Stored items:
Segment Open

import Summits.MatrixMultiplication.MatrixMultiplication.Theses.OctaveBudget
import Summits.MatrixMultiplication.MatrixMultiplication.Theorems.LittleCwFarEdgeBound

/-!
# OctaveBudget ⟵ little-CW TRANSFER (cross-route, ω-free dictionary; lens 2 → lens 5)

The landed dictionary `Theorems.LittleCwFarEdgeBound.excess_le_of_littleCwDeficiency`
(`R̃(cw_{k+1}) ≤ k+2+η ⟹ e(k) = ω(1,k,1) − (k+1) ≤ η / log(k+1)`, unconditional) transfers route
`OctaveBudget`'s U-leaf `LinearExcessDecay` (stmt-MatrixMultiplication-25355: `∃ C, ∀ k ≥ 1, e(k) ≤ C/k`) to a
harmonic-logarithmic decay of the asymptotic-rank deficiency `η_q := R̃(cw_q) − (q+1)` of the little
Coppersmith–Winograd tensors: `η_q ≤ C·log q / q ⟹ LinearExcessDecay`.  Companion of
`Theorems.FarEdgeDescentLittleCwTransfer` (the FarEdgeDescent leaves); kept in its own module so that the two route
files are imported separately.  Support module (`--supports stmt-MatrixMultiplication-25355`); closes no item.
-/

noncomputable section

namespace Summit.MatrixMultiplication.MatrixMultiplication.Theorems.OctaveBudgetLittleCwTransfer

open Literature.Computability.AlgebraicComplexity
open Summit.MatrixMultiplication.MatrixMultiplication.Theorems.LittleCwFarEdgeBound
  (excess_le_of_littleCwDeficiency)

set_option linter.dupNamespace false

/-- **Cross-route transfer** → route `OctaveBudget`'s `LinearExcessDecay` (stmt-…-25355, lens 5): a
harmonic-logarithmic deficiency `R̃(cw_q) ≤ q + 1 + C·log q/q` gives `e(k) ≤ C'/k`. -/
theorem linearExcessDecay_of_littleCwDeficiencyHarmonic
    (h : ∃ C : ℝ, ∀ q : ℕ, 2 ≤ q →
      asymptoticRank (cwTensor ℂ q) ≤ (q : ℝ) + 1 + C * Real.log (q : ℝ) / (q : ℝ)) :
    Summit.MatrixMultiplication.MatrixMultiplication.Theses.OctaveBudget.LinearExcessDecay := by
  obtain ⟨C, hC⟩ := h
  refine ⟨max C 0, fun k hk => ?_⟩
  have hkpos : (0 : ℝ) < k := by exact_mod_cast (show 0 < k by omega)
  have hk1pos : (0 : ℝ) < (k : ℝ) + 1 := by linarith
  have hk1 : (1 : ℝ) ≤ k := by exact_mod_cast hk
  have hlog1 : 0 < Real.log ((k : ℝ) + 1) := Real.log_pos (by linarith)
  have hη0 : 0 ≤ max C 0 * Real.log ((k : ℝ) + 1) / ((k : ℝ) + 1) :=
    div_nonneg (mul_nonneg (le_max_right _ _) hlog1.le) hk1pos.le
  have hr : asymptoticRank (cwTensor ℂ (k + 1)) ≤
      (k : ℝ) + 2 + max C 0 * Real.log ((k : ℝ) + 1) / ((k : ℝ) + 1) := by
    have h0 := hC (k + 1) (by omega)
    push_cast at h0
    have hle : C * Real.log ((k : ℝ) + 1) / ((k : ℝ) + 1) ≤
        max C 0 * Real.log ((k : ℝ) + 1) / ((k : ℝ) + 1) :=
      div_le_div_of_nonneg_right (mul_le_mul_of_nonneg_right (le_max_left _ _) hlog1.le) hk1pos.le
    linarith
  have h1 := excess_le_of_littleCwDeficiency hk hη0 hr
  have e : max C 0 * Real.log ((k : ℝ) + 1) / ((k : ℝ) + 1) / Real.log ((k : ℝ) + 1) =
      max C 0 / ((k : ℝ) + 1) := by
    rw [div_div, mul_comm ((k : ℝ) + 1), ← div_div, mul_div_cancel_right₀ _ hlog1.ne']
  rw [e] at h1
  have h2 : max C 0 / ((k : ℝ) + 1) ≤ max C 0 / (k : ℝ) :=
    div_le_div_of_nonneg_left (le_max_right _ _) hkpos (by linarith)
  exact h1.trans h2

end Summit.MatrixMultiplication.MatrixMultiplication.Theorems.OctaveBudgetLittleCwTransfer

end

Segment Closed

* _TASK INSTRUCTIONS_
From the data, pick out every line that includes "lens".

* _REPLY_
# OctaveBudget ⟵ little-CW TRANSFER (cross-route, ω-free dictionary; lens 2 → lens 5)
/-- **Cross-route transfer** → route `OctaveBudget`'s `LinearExcessDecay` (stmt-…-25355, lens 5): a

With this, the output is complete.